I have attached the glusterfs mount log and glusterd log from that slave node.

Comment 1 M S Vishwanath Bhat 2013-07-29 09:45:44 UTC
Created attachment 779711 [details]
glusterd log file from the slave

Comment 3 Amar Tumballi 2013-08-01 10:09:40 UTC
Csaba, can you please have a look on this ASAP. We need to have all the 'time' to be in UTC in the code (so failover-failback should be seemless).

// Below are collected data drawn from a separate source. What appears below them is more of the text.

import Summits.QuantumFields.GaugeBoot.TiltedLatticeGauge
import HarnessLib

/-!
# Reversing one axis of a periodic lattice: the same Wilson theory in a second presentation (gauge-boot, L3 supplement)

HONEST FRAMING (cell `pub-gaugeboot`, page 1 of every file): the venture produces certified bounds
on lattice expectations at stated coupling, gauge group, dimension and torus size; NOT a mass gap,
NOT a continuum limit, NOT a string tension; NOT Yang–Mills-summit-bearing (barriers
`FixedCouplingUltralocality`, `PerturbativeInvisibility`).

A periodic lattice `(A, e)` (`TiltedLatticeGauge.lean`) with ONE marked translation reversed,
`e' = revAxis e j` (`e'_j = -e_j`, `e'_l = e_l` otherwise), describes the same graph: the `e'`-link
`(x, j)` runs from `x` to `x - e_j`, i.e. it is the `e`-link `(x - e_j, j)` traversed backwards.
Accordingly the map of configurations

  `revConfig e j U (x, j) = U(x - e_j, j)⁻¹`,  `revConfig e j U (x, l) = U(x, l)` (`l ≠ j`)

identifies the two Wilson theories: plaquette holonomies containing the axis `j` are conjugated and
inverted and read at the base point shifted by `-e_j` (`holonomy_revConfig_left/right`), so the
Wilson action is preserved (`wilsonAction_revConfig`: `S_{e'}(revConfig U) = S_e(U)`), the product
Haar measure is preserved (`measurePreserving_revConfig`: relabelling of the `j`-links composed with
inversion), hence **`integral_comp_revConfig_gibbs`**: `∫ F(revConfig e j U) dμ_{e,β}(U) =
∫ F dμ_{e',β}` for every measurable `F` and every real `β`. Purpose: a reflection that exchanges
`e_i` with `-e_j` (the ANTI-DIAGONAL mirror `x_i ↦ -x_j` of the 45°-tilted box, which is a symmetry
of EVERY tilted lattice `Γ(M_u, M_v)`, square or not) becomes a tilted diagonal frame of the
presentation `(A, e')` (`TiltedBoxAntiDiagonalRPGeneral.lean`), so the tree's abstract diagonal RP
theorem applies verbatim. Everything is `[folklore]`.

References: K. Osterwalder, E. Seiler, Ann. Phys. 110 (1978) 440, §2 (orientation conventions);
J. Fröhlich, R. Israel, E. H. Lieb, B. Simon, J. Stat. Phys. 22 (1980) 297, §3.
-/

noncomputable section

open MeasureTheory
open Literature.MathematicalPhysics.QuantumFieldTheory (haarProbability)
open Literature.RepresentationTheory.CompactGroups

namespace Summit.QuantumFields.GaugeBoot

namespace TiltedRP

variable {A : Type*} [AddCommGroup A] {d N : ℕ} {G : Type*} [Group G]

/-! ## The reversed presentation and the identification of configurations -/

/-- The marked translations with the axis `j` reversed: `e'_j = -e_j`, `e'_l = e_l` (`l ≠ j`).
[folklore] -/
def revAxis (e : Fin d → A) (j : Fin d) : Fin d → A := Function.update e j (-e j)

/-- `revAxis` on the reversed axis. [folklore] -/
@[simp] theorem revAxis_self (e : Fin d → A) (j : Fin d) : revAxis e j j = -e j := by
  simp [revAxis]

/-- `revAxis` on the other axes. [folklore] -/
theorem revAxis_of_ne (e : Fin d → A) {j l : Fin d} (hl : l ≠ j) : revAxis e j l = e l := by
  simp [revAxis, hl]

/-- Reversing twice gives back the original translations. [folklore] -/
@[simp] theorem revAxis_revAxis (e : Fin d → A) (j : Fin d) : revAxis (revAxis e j) j = e := by
  funext l
  by_cases hl : l = j
  · subst hl; simp [revAxis]
  · simp [revAxis, hl]

/-- The relabelling of the `j`-links: `(x, j) ↦ (x + e_j, j)` (inverse `(x, j) ↦ (x - e_j, j)`), other
links fixed. [folklore] -/
def jShift (e : Fin d → A) (j : Fin d) : Equiv.Perm (Link A d) where
  toFun l := if l.2 = j then (l.1 + e j, l.2) else l
  invFun l := if l.2 = j then (l.1 - e j, l.2) else l
  left_inv l := by
    obtain ⟨x, m⟩ := l
    by_cases hm : m = j
    · subst hm; simp
    · simp [hm]
  right_inv l := by
    obtain ⟨x, m⟩ := l
    by_cases hm : m = j
    · subst hm; simp
    · simp [hm]

/-- **The identification of configurations**: `revConfig e j U (x, j) = U(x - e_j, j)⁻¹` (the
`e'`-link `(x, j)` is the `e`-link `(x - e_j, j)` traversed backwards), other links unchanged.
[folklore] -/
def revConfig (e : Fin d → A) (j : Fin d) (U : Config A d G) : Config A d G :=
  fun l => (if l.2 = j then (fun g : G => g⁻¹) else id) (U ((jShift e j).symm l))

/-- `revConfig` on a `j`-link. [folklore] -/
@[simp] theorem revConfig_self (e : Fin d → A) (j : Fin d) (U : Config A d G) (x : A) :
    revConfig e j U (x, j) = (U (x - e j, j))⁻¹ := by
  simp [revConfig, jShift]

/-- `revConfig` on an `l`-link, `l ≠ j`. [folklore] -/
theorem revConfig_other (e : Fin d → A) (j : Fin d) (U : Config A d G) (x : A) {l : Fin d}
    (hl : l ≠ j) : revConfig e j U (x, l) = U (x, l) := by
  simp [revConfig, jShift, hl]

/-- Reversing back: `revConfig e' j (revConfig e j U) = U`. [folklore] -/
theorem revConfig_revConfig (e : Fin d → A) (j : Fin d) (U : Config A d G) :
    revConfig (revAxis e j) j (revConfig e j U) = U := by
  funext l
  obtain ⟨x, m⟩ := l
  by_cases hm : m = j
  · subst hm
    rw [revConfig_self, revAxis_self, sub_neg_eq_add, revConfig_self, inv_inv, add_sub_cancel_right]
  · rw [revConfig_other _ _ _ _ hm, revConfig_other _ _ _ _ hm]

/-- … and `revConfig e j (revConfig e' j V) = V`. [folklore] -/
theorem revConfig_revConfig' (e : Fin d → A) (j : Fin d) (V : Config A d G) :
    revConfig e j (revConfig (revAxis e j) j V) = V := by
  have h := revConfig_revConfig (revAxis e j) j V
  rwa [revAxis_revAxis] at h

/-! ## Holonomies and the Wilson action -/

/-- Plaquettes without a `j`-side: unchanged. [folklore] -/
theorem holonomy_revConfig_other (e : Fin d → A) (U : Config A d G) (x : A) {j k l : Fin d}
    (hk : k ≠ j) (hl : l ≠ j) :
    holonomy (revAxis e j) (revConfig e j U) x k l = holonomy e U x k l := by
  simp only [holonomy, revConfig_other _ _ _ _ hk, revConfig_other _ _ _ _ hl, revAxis_of_ne _ hk,
    revAxis_of_ne _ hl]

/-- Plaquettes `(j, l)`: conjugated, inverted, read at `x - e_j`. [folklore] -/
theorem holonomy_revConfig_left (e : Fin d → A) (U : Config A d G) (x : A) {j l : Fin d} (hl : l ≠ j) :
    holonomy (revAxis e j) (revConfig e j U) x j l =
      ((U (x - e j, j))⁻¹ * holonomy e U (x - e j) j l * U (x - e j, j))⁻¹ := by
  simp only [holonomy, revConfig_self, revConfig_other _ _ _ _ hl, revAxis_self, revAxis_of_ne _ hl,
    ← sub_eq_add_neg, add_sub_right_comm x (e l) (e j), sub_add_cancel, mul_inv_rev, inv_inv]
  group

/-- Plaquettes `(k, j)`: conjugated, inverted, read at `x - e_j`. [folklore] -/
theorem holonomy_revConfig_right (e : Fin d → A) (U : Config A d G) (x : A) {j k : Fin d} (hk : k ≠ j) :
    holonomy (revAxis e j) (revConfig e j U) x k j =
      ((U (x - e j, j))⁻¹ * holonomy e U (x - e j) k j * U (x - e j, j))⁻¹ := by
  simp only [holonomy, revConfig_self, revConfig_other _ _ _ _ hk, revAxis_self, revAxis_of_ne _ hk,
    ← sub_eq_add_neg, add_sub_right_comm x (e k) (e j), sub_add_cancel, mul_inv_rev, inv_inv]
  group

/-- The base-point shift of the plaquettes with a `j`-side. [folklore] -/
def plaqJShift (e : Fin d → A) (j : Fin d) : Equiv.Perm (Plaq A d) where
  toFun p := if p.2.1.1 = j ∨ p.2.1.2 = j then (p.1 - e j, p.2) else p
  invFun p := if p.2.1.1 = j ∨ p.2.1.2 = j then (p.1 + e j, p.2) else p
  left_inv p := by
    obtain ⟨x, q⟩ := p
    by_cases h : q.1.1 = j ∨ q.1.2 = j
    · simp [h]
    · simp [h]
  right_inv p := by
    obtain ⟨x, q⟩ := p
    by_cases h : q.1.1 = j ∨ q.1.2 = j
    · simp [h]
    · simp [h]

variable [TopologicalSpace G] [IsTopologicalGroup G] [CompactSpace G] (ρ : G →* Matrix (Fin N) (Fin N) ℂ)

/-- **Plaquette observables in the reversed presentation**: `Re tr ρ` of the `e'`-plaquette `p` of
`revConfig U` is `Re tr ρ` of the `e`-plaquette `plaqJShift p` of `U`. [folklore] -/
theorem plaqObs_revConfig (hρ : Continuous ρ) (e : Fin d → A) (j : Fin d) (p : Plaq A d)
    (U : Config A d G) :
    plaqObs ρ (revAxis e j) p (revConfig e j U) = plaqObs ρ e (plaqJShift e j p) U := by
  obtain ⟨x, ⟨⟨k, l⟩, hkl⟩⟩ := p
  simp only [plaqObs, plaqJShift, Equiv.coe_fn_mk]
  by_cases hk : k = j
  · subst hk
    have hl : l ≠ k := fun h => (lt_irrefl k) (h ▸ hkl)
    rw [if_pos (Or.inl rfl), holonomy_revConfig_left e U x hl, CompactGroup.re_trace_map_inv ρ hρ]
    have hc := CompactGroup.trace_conj_eq ρ (holonomy e U (x - e k) k l) (U (x - e k, k))⁻¹
    rw [inv_inv] at hc
    rw [hc]
  · by_cases hl : l = j
    · subst hl
      rw [if_pos (Or.inr rfl), holonomy_revConfig_right e U x hk, CompactGroup.re_trace_map_inv ρ hρ]
      have hc := CompactGroup.trace_conj_eq ρ (holonomy e U (x - e l) k l) (U (x - e l, l))⁻¹
      rw [inv_inv] at hc
      rw [hc]
    · rw [if_neg (not_or.2 ⟨hk, hl⟩), holonomy_revConfig_other e U x hk hl]

/-- **The Wilson action is the same in both presentations**: `S_{e'}(revConfig U) = S_e(U)`.
[folklore] -/
theorem wilsonAction_revConfig [Fintype A] (hρ : Continuous ρ) (e : Fin d → A) (j : Fin d)
    (U : Config A d G) : wilsonAction ρ (revAxis e j) (revConfig e j U) = wilsonAction ρ e U := by
  rw [wilsonAction_eq, wilsonAction_eq]
  congr 1
  exact Fintype.sum_equiv (plaqJShift e j) _ _ fun p => plaqObs_revConfig ρ hρ e j p U

/-! ## The product Haar measure and the Wilson measure -/

section Measure

variable [MeasurableSpace G] [BorelSpace G] [Fintype A]

omit [TopologicalSpace G] [IsTopologicalGroup G] [CompactSpace G] [MeasurableSpace G] [BorelSpace G]
  [Fintype A] in
/-- `revConfig` = (invert the `j`-link variables) ∘ (relabel the `j`-links). [folklore] -/
theorem revConfig_eq_comp (e : Fin d → A) (j : Fin d) :
    (revConfig (G := G) e j : Config A d G → Config A d G) =
      (fun V l => (if l.2 = j then (fun g : G => g⁻¹) else id) (V l)) ∘
        fun U l => U ((jShift e j).symm l) := by
  funext U l
  rfl

/-- **`revConfig` preserves the product Haar measure.** [folklore] -/
theorem measurePreserving_revConfig (e : Fin d → A) (j : Fin d) :
    MeasurePreserving (revConfig (G := G) e j) (productHaar A d G) (productHaar A d G) := by
  haveI : IsProbabilityMeasure (haarProbability G) :=
    CompactGroup.isProbabilityMeasure_haarMeasure_top
  haveI : (haarProbability G).IsInvInvariant := by
    unfold haarProbability; exact CompactGroup.isInvInvariant_of_isHaarMeasure _
  have h1 : MeasurePreserving (fun U l => U ((jShift e j).symm l) : Config A d G → Config A d G)
      (productHaar A d G) (productHaar A d G) := by
    have h := measurePreserving_arrowCongr' (fun _ : Link A d => haarProbability G)
      (fun _ : Link A d => haarProbability G) (jShift e j) (MeasurableEquiv.refl G)
      fun _ => MeasurePreserving.id _
    have heq : (fun U l => U ((jShift e j).symm l) : Config A d G → Config A d G) =
        ⇑(MeasurableEquiv.arrowCongr' (jShift e j) (MeasurableEquiv.refl G)) := by
      funext U l; rfl
    rw [heq]; exact h
  have h2 : MeasurePreserving
      (fun V l => (if l.2 = j then (fun g : G => g⁻¹) else id) (V l) : Config A d G → Config A d G)
      (productHaar A d G) (productHaar A d G) := by
    unfold productHaar
    refine measurePreserving_pi _ _ fun l => ?_
    split_ifs
    · exact Measure.measurePreserving_inv _
    · exact MeasurePreserving.id _
  rw [revConfig_eq_comp]
  exact h2.comp h1

omit [TopologicalSpace G] [IsTopologicalGroup G] [CompactSpace G] [BorelSpace G] [Fintype A] in
/-- `revConfig` is measurable. [folklore] -/
theorem measurable_revConfig [MeasurableInv G] (e : Fin d → A) (j : Fin d) :
    Measurable (revConfig (G := G) e j) := by
  refine measurable_pi_lambda _ fun l => ?_
  by_cases hl : l.2 = j
  · simp only [revConfig, hl, ↓reduceIte]
    exact (measurable_pi_apply _).inv
  · simp only [revConfig, hl, ↓reduceIte]
    exact measurable_pi_apply _

/-- `revConfig` as a measurable equivalence (inverse: `revConfig` of the reversed presentation).
[folklore] -/
def revEquiv (e : Fin d → A) (j : Fin d) : Config A d G ≃ᵐ Config A d G where
  toFun := revConfig e j
  invFun := revConfig (revAxis e j) j
  left_inv := revConfig_revConfig e j
  right_inv := revConfig_revConfig' e j
  measurable_toFun := measurable_revConfig e j
  measurable_invFun := measurable_revConfig (revAxis e j) j

/-- **The Wilson measures of the two presentations correspond under `revConfig`**:
`∫ F(revConfig e j U) dμ_{e,β}(U) = ∫ F dμ_{e',β}` (every real `F`, every real `β`; a change of
variables along a measurable bijection, no measurability of `F` needed). [folklore] -/
theorem integral_comp_revConfig_gibbs (hρ : Continuous ρ) (e : Fin d → A) (j : Fin d) (β : ℝ)
    (F : Config A d G → ℝ) :
    ∫ U, F (revConfig e j U) ∂(gibbs ρ e β) = ∫ V, F V ∂(gibbs ρ (revAxis e j) β) := by
  have hT : MeasurePreserving (revEquiv (G := G) e j) (productHaar A d G) (productHaar A d G) :=
    measurePreserving_revConfig e j
  rw [integral_gibbs, integral_gibbs]
  -- the normalisers agree
  have hZ : ∫ V, Real.exp (-β * wilsonAction ρ (revAxis e j) V) ∂(productHaar A d G) =
      ∫ U, Real.exp (-β * wilsonAction ρ e U) ∂(productHaar A d G) := by
    rw [← hT.integral_comp' (fun V => Real.exp (-β * wilsonAction ρ (revAxis e j) V))]
    exact integral_congr_ae (ae_of_all _ fun U => by
      simp only [revEquiv, MeasurableEquiv.coe_mk, Equiv.coe_fn_mk, wilsonAction_revConfig ρ hρ])
  rw [hZ, ← hT.integral_comp' (fun V => (Real.exp (-β * wilsonAction ρ (revAxis e j) V) /
    ∫ U, Real.exp (-β * wilsonAction ρ e U) ∂(productHaar A d G)) • F V)]
  exact integral_congr_ae (ae_of_all _ fun U => by
    simp only [revEquiv, MeasurableEquiv.coe_mk, Equiv.coe_fn_mk, wilsonAction_revConfig ρ hρ])

/-- The same for complex observables. [folklore] -/
theorem integral_comp_revConfig_gibbs_complex (hρ : Continuous ρ) (e : Fin d → A) (j : Fin d) (β : ℝ)
    (F : Config A d G → ℂ) :
    ∫ U, F (revConfig e j U) ∂(gibbs ρ e β) = ∫ V, F V ∂(gibbs ρ (revAxis e j) β) := by
  have hT : MeasurePreserving (revEquiv (G := G) e j) (productHaar A d G) (productHaar A d G) :=
    measurePreserving_revConfig e j
  rw [integral_gibbs, integral_gibbs]
  have hZ : ∫ V, Real.exp (-β * wilsonAction ρ (revAxis e j) V) ∂(productHaar A d G) =
      ∫ U, Real.exp (-β * wilsonAction ρ e U) ∂(productHaar A d G) := by
    rw [← hT.integral_comp' (fun V => Real.exp (-β * wilsonAction ρ (revAxis e j) V))]
    exact integral_congr_ae (ae_of_all _ fun U => by
      simp only [revEquiv, MeasurableEquiv.coe_mk, Equiv.coe_fn_mk, wilsonAction_revConfig ρ hρ])
  rw [hZ, ← hT.integral_comp' (fun V => (Real.exp (-β * wilsonAction ρ (revAxis e j) V) /
    ∫ U, Real.exp (-β * wilsonAction ρ e U) ∂(productHaar A d G)) • F V)]
  exact integral_congr_ae (ae_of_all _ fun U => by
    simp only [revEquiv, MeasurableEquiv.coe_mk, Equiv.coe_fn_mk, wilsonAction_revConfig ρ hρ])

end Measure

end TiltedRP

end Summit.QuantumFields.GaugeBoot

Comment 4 Amar Tumballi 2013-08-01 10:11:58 UTC
above comment was for bug 987272

Comment 5 M S Vishwanath Bhat 2013-08-07 09:02:26 UTC
I hit this again with 3.4.0.15rhs

Comment 6 Aravinda VK 2014-12-24 07:03:00 UTC
Need to check behavior with latest 2.1 & 3.0 rpms.

Comment 7 Aravinda VK 2015-11-25 08:48:59 UTC
Closing this bug since RHGS 2.1 release reached EOL. Required bugs are cloned to RHGS 3.1. Please re-open this issue if found again.

Comment 8 Aravinda VK 2015-11-25 08:50:50 UTC
Closing this bug since RHGS 2.1 release reached EOL. Required bugs are cloned to RHGS 3.1. Please re-open this issue if found again.